Exercise goal: State only how many lines below include the word "ValiantsHypothesis".

Stored data:
import Summits.ValiantsHypothesis.ValiantsHypothesis.Theses.SOSTau

/-!
# Crux `SOSTau.SOSTau` (stmt-ValiantsHypothesis-18748), line `Sketch` — registered stub
`stub_gaussPair` (G): TWO INEQUALITIES FOR A GAUSSIAN PAIR OF LINEAR FUNCTIONALS

**Claim settled** (TRUE).  Let `c` be standard Gaussian on `EuclideanSpace ℝ (Fin n)`
(`ProbabilityTheory.stdGaussian`) and `U ⊥ V` with `U ≠ 0`; put `X = ⟪c, U⟫`, `Y = ⟪c, V⟫`.
* If `‖U‖ = ‖V‖` then `P[X² < Y²] ≥ 1/2`.
* There is an absolute `κ > 0` such that `‖U‖² ≥ 3‖V‖²` implies `P[Y² < X²] ≥ 1/2 + κ`.

Proof.  (1) JOINT LAW (`gaussPair_jointLaw`): `c ↦ (⟪U, c⟫, ⟪V, c⟫)` is a continuous linear map,
so the pair is jointly Gaussian; its covariance is
`covarianceBilin (stdGaussian _) U V = ⟪U, V⟫ = 0`, hence the two coordinates are independent
(`HasGaussianLaw.indepFun_of_covariance_eq_zero`) and the joint law is the product of the
marginals `gaussianReal 0 ‖U‖²`, `gaussianReal 0 ‖V‖²`, i.e. the image of `γ ⊗ γ`
(`γ = gaussianReal 0 1`) under `(x, y) ↦ (‖U‖ x, ‖V‖ y)`.
(2) ON `ℝ × ℝ`: ties `{x² = y²}` are `γ ⊗ γ`-null (each vertical section is `{x, -x}` and `γ` has
no atoms) and `Prod.swap` preserves `γ ⊗ γ`, so `γ ⊗ γ {x² < y²} = γ ⊗ γ {y² < x²} ≥ 1/2`; and
`{y² < 3x²} ⊇ {y² < x²} ∪ [1, 6/5] × [6/5, 17/10]` (disjoint), so with
`κ = γ [1, 6/5] · γ [6/5, 17/10] > 0` (`volume ≪ γ`) we get `γ ⊗ γ {y² < 3x²} ≥ 1/2 + κ`.
(3) PULL BACK: for `‖U‖ = ‖V‖ > 0` the event `{(‖U‖x)² < (‖U‖y)²}` is `{x² < y²}`; for
`3‖V‖² ≤ ‖U‖²`, `‖U‖ > 0` the event `{(‖V‖y)² < (‖U‖x)²}` contains `{y² < 3x²}`.

Unconditional (axioms `propext`, `Classical.choice`, `Quot.sound`); Mathlib only
(`stdGaussian`, `HasGaussianLaw`, `gaussianReal`, `Measure.prod`).
-/

-- layout Summits/ValiantsHypothesis/ValiantsHypothesis forces the duplicated namespace component
set_option linter.dupNamespace false

namespace Summit.ValiantsHypothesis.ValiantsHypothesis.Theorems.SOSTauSOSTau

open MeasureTheory ProbabilityTheory
open scoped RealInnerProductSpace

/-! ### The standard Gaussian pair `γ ⊗ γ` on `ℝ × ℝ` (`γ = gaussianReal 0 1`) -/

/-- Ties `x² = y²` are null for `γ ⊗ γ`: every vertical section is the finite set `{x, -x}`. -/
theorem gaussPair_tie_null :
    ((gaussianReal 0 1).prod (gaussianReal 0 1)) {q : ℝ × ℝ | q.1 ^ 2 = q.2 ^ 2} = 0 := by
  have hD : MeasurableSet {q : ℝ × ℝ | q.1 ^ 2 = q.2 ^ 2} :=
    measurableSet_eq_fun (by fun_prop) (by fun_prop)
  have : NullSingletonClass (gaussianReal 0 1) := nullSingletonClass_gaussianReal one_ne_zero
  have h0 : ∀ x : ℝ, gaussianReal 0 1 (Prod.mk x ⁻¹' {q : ℝ × ℝ | q.1 ^ 2 = q.2 ^ 2}) = 0 := by
    intro x
    refine measure_mono_null (t := {x, -x}) (fun y hy => ?_) ((Set.toFinite _).measure_zero _)
    simp only [Set.mem_preimage, Set.mem_setOf_eq] at hy
    simp only [Set.mem_insert_iff, Set.mem_singleton_iff]
    exact sq_eq_sq_iff_eq_or_eq_neg.1 hy.symm
  rw [Measure.prod_apply hD]
  simp only [h0, lintegral_zero]

/-- `Prod.swap` preserves `γ ⊗ γ`, so the two strict events have the same probability. -/
theorem gaussPair_swap :
    ((gaussianReal 0 1).prod (gaussianReal 0 1)) {q : ℝ × ℝ | q.2 ^ 2 < q.1 ^ 2} =
      ((gaussianReal 0 1).prod (gaussianReal 0 1)) {q : ℝ × ℝ | q.1 ^ 2 < q.2 ^ 2} := by
  have hA : MeasurableSet {q : ℝ × ℝ | q.1 ^ 2 < q.2 ^ 2} :=
    measurableSet_lt (by fun_prop) (by fun_prop)
  calc ((gaussianReal 0 1).prod (gaussianReal 0 1)) {q : ℝ × ℝ | q.2 ^ 2 < q.1 ^ 2}
      = ((gaussianReal 0 1).prod (gaussianReal 0 1))
          (Prod.swap ⁻¹' {q : ℝ × ℝ | q.1 ^ 2 < q.2 ^ 2}) := rfl
    _ = (((gaussianReal 0 1).prod (gaussianReal 0 1)).map Prod.swap)
          {q : ℝ × ℝ | q.1 ^ 2 < q.2 ^ 2} := (Measure.map_apply measurable_swap hA).symm
    _ = ((gaussianReal 0 1).prod (gaussianReal 0 1)) {q : ℝ × ℝ | q.1 ^ 2 < q.2 ^ 2} := by
          rw [Measure.prod_swap]

/-- `γ ⊗ γ {x² < y²} ≥ 1/2` (in fact `= 1/2`): the complement is `{y² < x²} ∪ {x² = y²}`. -/
theorem gaussPair_half_le :
    (1 / 2 : ℝ) ≤
      ((gaussianReal 0 1).prod (gaussianReal 0 1)).real {q : ℝ × ℝ | q.1 ^ 2 < q.2 ^ 2} := by
  have hA : MeasurableSet {q : ℝ × ℝ | q.1 ^ 2 < q.2 ^ 2} :=
    measurableSet_lt (by fun_prop) (by fun_prop)
  have h1 := probReal_add_probReal_compl (μ := (gaussianReal 0 1).prod (gaussianReal 0 1)) hA
  have hcompl : {q : ℝ × ℝ | q.1 ^ 2 < q.2 ^ 2}ᶜ ⊆
      {q : ℝ × ℝ | q.2 ^ 2 < q.1 ^ 2} ∪ {q : ℝ × ℝ | q.1 ^ 2 = q.2 ^ 2} := by
    intro q hq
    simp only [Set.mem_compl_iff, Set.mem_setOf_eq, not_lt] at hq
    rcases hq.lt_or_eq with h | h
    · exact Or.inl h
    · exact Or.inr h.symm
  have h2 : ((gaussianReal 0 1).prod (gaussianReal 0 1)).real {q : ℝ × ℝ | q.1 ^ 2 < q.2 ^ 2}ᶜ ≤
      ((gaussianReal 0 1).prod (gaussianReal 0 1)).real {q : ℝ × ℝ | q.1 ^ 2 < q.2 ^ 2} :=
    calc ((gaussianReal 0 1).prod (gaussianReal 0 1)).real {q : ℝ × ℝ | q.1 ^ 2 < q.2 ^ 2}ᶜ
        ≤ ((gaussianReal 0 1).prod (gaussianReal 0 1)).real
            ({q : ℝ × ℝ | q.2 ^ 2 < q.1 ^ 2} ∪ {q : ℝ × ℝ | q.1 ^ 2 = q.2 ^ 2}) :=
          measureReal_mono hcompl
      _ ≤ ((gaussianReal 0 1).prod (gaussianReal 0 1)).real {q : ℝ × ℝ | q.2 ^ 2 < q.1 ^ 2} +
            ((gaussianReal 0 1).prod (gaussianReal 0 1)).real {q : ℝ × ℝ | q.1 ^ 2 = q.2 ^ 2} :=
          measureReal_union_le _ _
      _ = ((gaussianReal 0 1).prod (gaussianReal 0 1)).real {q : ℝ × ℝ | q.1 ^ 2 < q.2 ^ 2} := by
          simp only [measureReal_def, gaussPair_swap, gaussPair_tie_null, ENNReal.toReal_zero,
            add_zero]
  linarith

/-- The swapped version: `γ ⊗ γ {y² < x²} ≥ 1/2`. -/
theorem gaussPair_half_le' :
    (1 / 2 : ℝ) ≤
      ((gaussianReal 0 1).prod (gaussianReal 0 1)).real {q : ℝ × ℝ | q.2 ^ 2 < q.1 ^ 2} := by
  rw [measureReal_def, gaussPair_swap, ← measureReal_def]
  exact gaussPair_half_le

/-- The box `[1, 6/5] × [6/5, 17/10]` lies inside `{x² ≤ y² < 3x²}`. -/
theorem gaussPair_box_subset :
    Set.Icc (1 : ℝ) (6 / 5) ×ˢ Set.Icc (6 / 5 : ℝ) (17 / 10) ⊆
      {q : ℝ × ℝ | q.1 ^ 2 ≤ q.2 ^ 2} ∩ {q : ℝ × ℝ | q.2 ^ 2 < 3 * q.1 ^ 2} := by
  rintro ⟨x, y⟩ ⟨⟨hx1, hx2⟩, ⟨hy1, hy2⟩⟩
  simp only [Set.mem_inter_iff, Set.mem_setOf_eq]
  constructor <;> nlinarith

/-- `γ [a, b] > 0` for `a < b`, since `volume ≪ γ`. -/
theorem gaussPair_Icc_pos {a b : ℝ} (hab : a < b) :
    0 < (gaussianReal 0 1).real (Set.Icc a b) := by
  rw [measureReal_def]
  refine ENNReal.toReal_pos (fun h => ?_) (measure_ne_top _ _)
  have h' := gaussianReal_absolutelyContinuous' 0 one_ne_zero h
  rw [Real.volume_Icc, ENNReal.ofReal_eq_zero] at h'
  linarith

/-- `γ ⊗ γ {y² < 3x²} ≥ 1/2 + κ` with `κ = γ [1, 6/5] · γ [6/5, 17/10]`. -/
theorem gaussPair_three :
    1 / 2 + (gaussianReal 0 1).real (Set.Icc 1 (6 / 5)) *
        (gaussianReal 0 1).real (Set.Icc (6 / 5) (17 / 10)) ≤
      ((gaussianReal 0 1).prod (gaussianReal 0 1)).real
        {q : ℝ × ℝ | q.2 ^ 2 < 3 * q.1 ^ 2} := by
  have hB : MeasurableSet
      ({q : ℝ × ℝ | q.1 ^ 2 ≤ q.2 ^ 2} ∩ {q : ℝ × ℝ | q.2 ^ 2 < 3 * q.1 ^ 2}) :=
    (measurableSet_le (by fun_prop) (by fun_prop)).inter
      (measurableSet_lt (by fun_prop) (by fun_prop))
  have hdisj : Disjoint {q : ℝ × ℝ | q.2 ^ 2 < q.1 ^ 2}
      ({q : ℝ × ℝ | q.1 ^ 2 ≤ q.2 ^ 2} ∩ {q : ℝ × ℝ | q.2 ^ 2 < 3 * q.1 ^ 2}) := by
    rw [Set.disjoint_left]
    rintro q hq ⟨hq1, -⟩
    simp only [Set.mem_setOf_eq] at hq hq1
    exact absurd hq (not_lt.2 hq1)
  have hsub : {q : ℝ × ℝ | q.2 ^ 2 < q.1 ^ 2} ∪
        ({q : ℝ × ℝ | q.1 ^ 2 ≤ q.2 ^ 2} ∩ {q : ℝ × ℝ | q.2 ^ 2 < 3 * q.1 ^ 2}) ⊆
      {q : ℝ × ℝ | q.2 ^ 2 < 3 * q.1 ^ 2} := by
    rintro q (hq | ⟨-, hq⟩)
    · simp only [Set.mem_setOf_eq] at hq ⊢
      nlinarith [sq_nonneg q.1]
    · exact hq
  calc 1 / 2 + (gaussianReal 0 1).real (Set.Icc 1 (6 / 5)) *
          (gaussianReal 0 1).real (Set.Icc (6 / 5) (17 / 10))
      ≤ ((gaussianReal 0 1).prod (gaussianReal 0 1)).real {q : ℝ × ℝ | q.2 ^ 2 < q.1 ^ 2} +
          ((gaussianReal 0 1).prod (gaussianReal 0 1)).real
            (Set.Icc (1 : ℝ) (6 / 5) ×ˢ Set.Icc (6 / 5 : ℝ) (17 / 10)) :=
        add_le_add gaussPair_half_le' (measureReal_prod_prod _ _).symm.le
    _ ≤ ((gaussianReal 0 1).prod (gaussianReal 0 1)).real {q : ℝ × ℝ | q.2 ^ 2 < q.1 ^ 2} +
          ((gaussianReal 0 1).prod (gaussianReal 0 1)).real
            ({q : ℝ × ℝ | q.1 ^ 2 ≤ q.2 ^ 2} ∩ {q : ℝ × ℝ | q.2 ^ 2 < 3 * q.1 ^ 2}) :=
        add_le_add le_rfl (measureReal_mono gaussPair_box_subset)
    _ = ((gaussianReal 0 1).prod (gaussianReal 0 1)).real ({q : ℝ × ℝ | q.2 ^ 2 < q.1 ^ 2} ∪
          ({q : ℝ × ℝ | q.1 ^ 2 ≤ q.2 ^ 2} ∩ {q : ℝ × ℝ | q.2 ^ 2 < 3 * q.1 ^ 2})) :=
        (measureReal_union hdisj hB).symm
    _ ≤ ((gaussianReal 0 1).prod (gaussianReal 0 1)).real
          {q : ℝ × ℝ | q.2 ^ 2 < 3 * q.1 ^ 2} := measureReal_mono hsub

/-! ### The pair `(⟪U, ·⟫, ⟪V, ·⟫)` under `stdGaussian (EuclideanSpace ℝ (Fin n))` -/

variable {n : ℕ}

/-- Marginal: the law of `⟪W, ·⟫` under `stdGaussian` is `N(0, ‖W‖²)`, the image of `γ` under
`x ↦ ‖W‖ x`. -/
theorem gaussPair_marginal (W : EuclideanSpace ℝ (Fin n)) :
    (stdGaussian (EuclideanSpace ℝ (Fin n))).map (fun c => ⟪W, c⟫) =
      (gaussianReal 0 1).map (fun x : ℝ => ‖W‖ * x) := by
  have h := IsGaussian.map_eq_gaussianReal (μ := stdGaussian (EuclideanSpace ℝ (Fin n)))
    (innerSL ℝ W)
  rw [integral_strongDual_stdGaussian, variance_dual_stdGaussian, innerSL_apply_norm,
    coe_innerSL_apply] at h
  rw [h, gaussianReal_map_const_mul, mul_zero, mul_one, Real.toNNReal_of_nonneg (sq_nonneg _)]

/-- Joint law: for `U ⊥ V`, the law of `(⟪U, ·⟫, ⟪V, ·⟫)` under `stdGaussian` is the image of
`γ ⊗ γ` under `(x, y) ↦ (‖U‖ x, ‖V‖ y)`. -/
theorem gaussPair_jointLaw (U V : EuclideanSpace ℝ (Fin n)) (hUV : ⟪U, V⟫ = 0) :
    (stdGaussian (EuclideanSpace ℝ (Fin n))).map (fun c => (⟪U, c⟫, ⟪V, c⟫)) =
      ((gaussianReal 0 1).prod (gaussianReal 0 1)).map
        (Prod.map (fun x : ℝ => ‖U‖ * x) (fun y : ℝ => ‖V‖ * y)) := by
  have hL : (fun c : EuclideanSpace ℝ (Fin n) => (⟪U, c⟫, ⟪V, c⟫)) =
      ⇑((innerSL ℝ U).prod (innerSL ℝ V)) := rfl
  have hXY : HasGaussianLaw (fun c : EuclideanSpace ℝ (Fin n) => (⟪U, c⟫, ⟪V, c⟫))
      (stdGaussian (EuclideanSpace ℝ (Fin n))) := by
    rw [hL]
    exact IsGaussian.hasGaussianLaw
  have hind : IndepFun (fun c : EuclideanSpace ℝ (Fin n) => ⟪U, c⟫) (fun c => ⟪V, c⟫)
      (stdGaussian (EuclideanSpace ℝ (Fin n))) := by
    refine hXY.indepFun_of_covariance_eq_zero ?_
    rw [← covarianceBilin_apply_eq_cov IsGaussian.memLp_two_id, covarianceBilin_stdGaussian,
      innerSL_apply_apply, hUV]
  rw [(indepFun_iff_map_prod_eq_prod_map_map (by fun_prop) (by fun_prop)).1 hind,
    gaussPair_marginal U, gaussPair_marginal V,
    Measure.map_prod_map _ _ (measurable_const_mul _) (measurable_const_mul _)]

/-- Transfer of events: `P[(⟪U, c⟫, ⟪V, c⟫) ∈ S] = γ ⊗ γ {(x, y) | (‖U‖ x, ‖V‖ y) ∈ S}`. -/
theorem gaussPair_transfer (U V : EuclideanSpace ℝ (Fin n)) (hUV : ⟪U, V⟫ = 0)
    {S : Set (ℝ × ℝ)} (hS : MeasurableSet S) :
    (stdGaussian (EuclideanSpace ℝ (Fin n))).real {c | (⟪U, c⟫, ⟪V, c⟫) ∈ S} =
      ((gaussianReal 0 1).prod (gaussianReal 0 1)).real
        {q : ℝ × ℝ | (‖U‖ * q.1, ‖V‖ * q.2) ∈ S} := by
  have hm : Measurable (fun c : EuclideanSpace ℝ (Fin n) => (⟪U, c⟫, ⟪V, c⟫)) := by fun_prop
  have hm' : Measurable (Prod.map (fun x : ℝ => ‖U‖ * x) (fun y : ℝ => ‖V‖ * y)) :=
    (measurable_const_mul _).prodMap (measurable_const_mul _)
  calc (stdGaussian (EuclideanSpace ℝ (Fin n))).real {c | (⟪U, c⟫, ⟪V, c⟫) ∈ S}
      = ((stdGaussian (EuclideanSpace ℝ (Fin n))).map (fun c => (⟪U, c⟫, ⟪V, c⟫))).real S :=
        (map_measureReal_apply hm hS).symm
    _ = (((gaussianReal 0 1).prod (gaussianReal 0 1)).map
          (Prod.map (fun x : ℝ => ‖U‖ * x) (fun y : ℝ => ‖V‖ * y))).real S := by
        rw [gaussPair_jointLaw U V hUV]
    _ = ((gaussianReal 0 1).prod (gaussianReal 0 1)).real
          {q : ℝ × ℝ | (‖U‖ * q.1, ‖V‖ * q.2) ∈ S} := map_measureReal_apply hm' hS

/-! ### The registered stub -/

/-- **Stub G (`Stmt.gaussPair`).** For the standard Gaussian `c` on `ℝⁿ` and orthogonal `U, V`
with `U ≠ 0`: if `‖U‖ = ‖V‖` then `⟨c,U⟩² < ⟨c,V⟩²` with probability `≥ 1/2`; and for the
absolute constant `κ = γ [1, 6/5] · γ [6/5, 17/10] > 0` (`γ = N(0,1)`), if `‖U‖² ≥ 3‖V‖²` then
`⟨c,V⟩² < ⟨c,U⟩²` with probability `≥ 1/2 + κ`. -/
theorem stub_gaussPair :
    ∃ κ : ℝ, 0 < κ ∧ ∀ (n : ℕ) (U V : EuclideanSpace ℝ (Fin n)), inner ℝ U V = 0 → 0 < ‖U‖ →
      (‖U‖ = ‖V‖ →
        (1 / 2 : ℝ) ≤ (stdGaussian (EuclideanSpace ℝ (Fin n))).real
          {c | inner ℝ c U ^ 2 < inner ℝ c V ^ 2}) ∧
      (3 * ‖V‖ ^ 2 ≤ ‖U‖ ^ 2 →
        1 / 2 + κ ≤ (stdGaussian (EuclideanSpace ℝ (Fin n))).real
          {c | inner ℝ c V ^ 2 < inner ℝ c U ^ 2}) := by
  refine ⟨(gaussianReal 0 1).real (Set.Icc 1 (6 / 5)) *
      (gaussianReal 0 1).real (Set.Icc (6 / 5) (17 / 10)),
    mul_pos (gaussPair_Icc_pos (by norm_num)) (gaussPair_Icc_pos (by norm_num)), ?_⟩
  intro n U V hUV hU
  refine ⟨fun hnorm => ?_, fun h3 => ?_⟩
  · have hA : MeasurableSet {p : ℝ × ℝ | p.1 ^ 2 < p.2 ^ 2} :=
      measurableSet_lt (by fun_prop) (by fun_prop)
    have hset : {c : EuclideanSpace ℝ (Fin n) | ⟪c, U⟫ ^ 2 < ⟪c, V⟫ ^ 2} =
        {c | (⟪U, c⟫, ⟪V, c⟫) ∈ {p : ℝ × ℝ | p.1 ^ 2 < p.2 ^ 2}} := by
      ext c
      simp only [Set.mem_setOf_eq]
      rw [real_inner_comm U c, real_inner_comm V c]
    have hset' : {q : ℝ × ℝ | (‖U‖ * q.1, ‖V‖ * q.2) ∈ {p : ℝ × ℝ | p.1 ^ 2 < p.2 ^ 2}} =
        {q : ℝ × ℝ | q.1 ^ 2 < q.2 ^ 2} := by
      ext q
      simp only [Set.mem_setOf_eq, ← hnorm, mul_pow]
      exact mul_lt_mul_iff_right₀ (by positivity)
    rw [hset, gaussPair_transfer U V hUV hA, hset']
    exact gaussPair_half_le
  · have hA : MeasurableSet {p : ℝ × ℝ | p.2 ^ 2 < p.1 ^ 2} :=
      measurableSet_lt (by fun_prop) (by fun_prop)
    have hset : {c : EuclideanSpace ℝ (Fin n) | ⟪c, V⟫ ^ 2 < ⟪c, U⟫ ^ 2} =
        {c | (⟪U, c⟫, ⟪V, c⟫) ∈ {p : ℝ × ℝ | p.2 ^ 2 < p.1 ^ 2}} := by
      ext c
      simp only [Set.mem_setOf_eq]
      rw [real_inner_comm U c, real_inner_comm V c]
    have hsub : {q : ℝ × ℝ | q.2 ^ 2 < 3 * q.1 ^ 2} ⊆
        {q : ℝ × ℝ | (‖U‖ * q.1, ‖V‖ * q.2) ∈ {p : ℝ × ℝ | p.2 ^ 2 < p.1 ^ 2}} := by
      intro q hq
      simp only [Set.mem_setOf_eq] at hq ⊢
      rw [mul_pow, mul_pow]
      have hU2 : 0 < ‖U‖ ^ 2 := by positivity
      calc ‖V‖ ^ 2 * q.2 ^ 2 ≤ ‖U‖ ^ 2 / 3 * q.2 ^ 2 := by gcongr; linarith
        _ < ‖U‖ ^ 2 * q.1 ^ 2 := by nlinarith
    rw [hset, gaussPair_transfer U V hUV hA]
    exact gaussPair_three.trans (measureReal_mono hsub)

end Summit.ValiantsHypothesis.ValiantsHypothesis.Theorems.SOSTauSOSTau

Response to the task: 5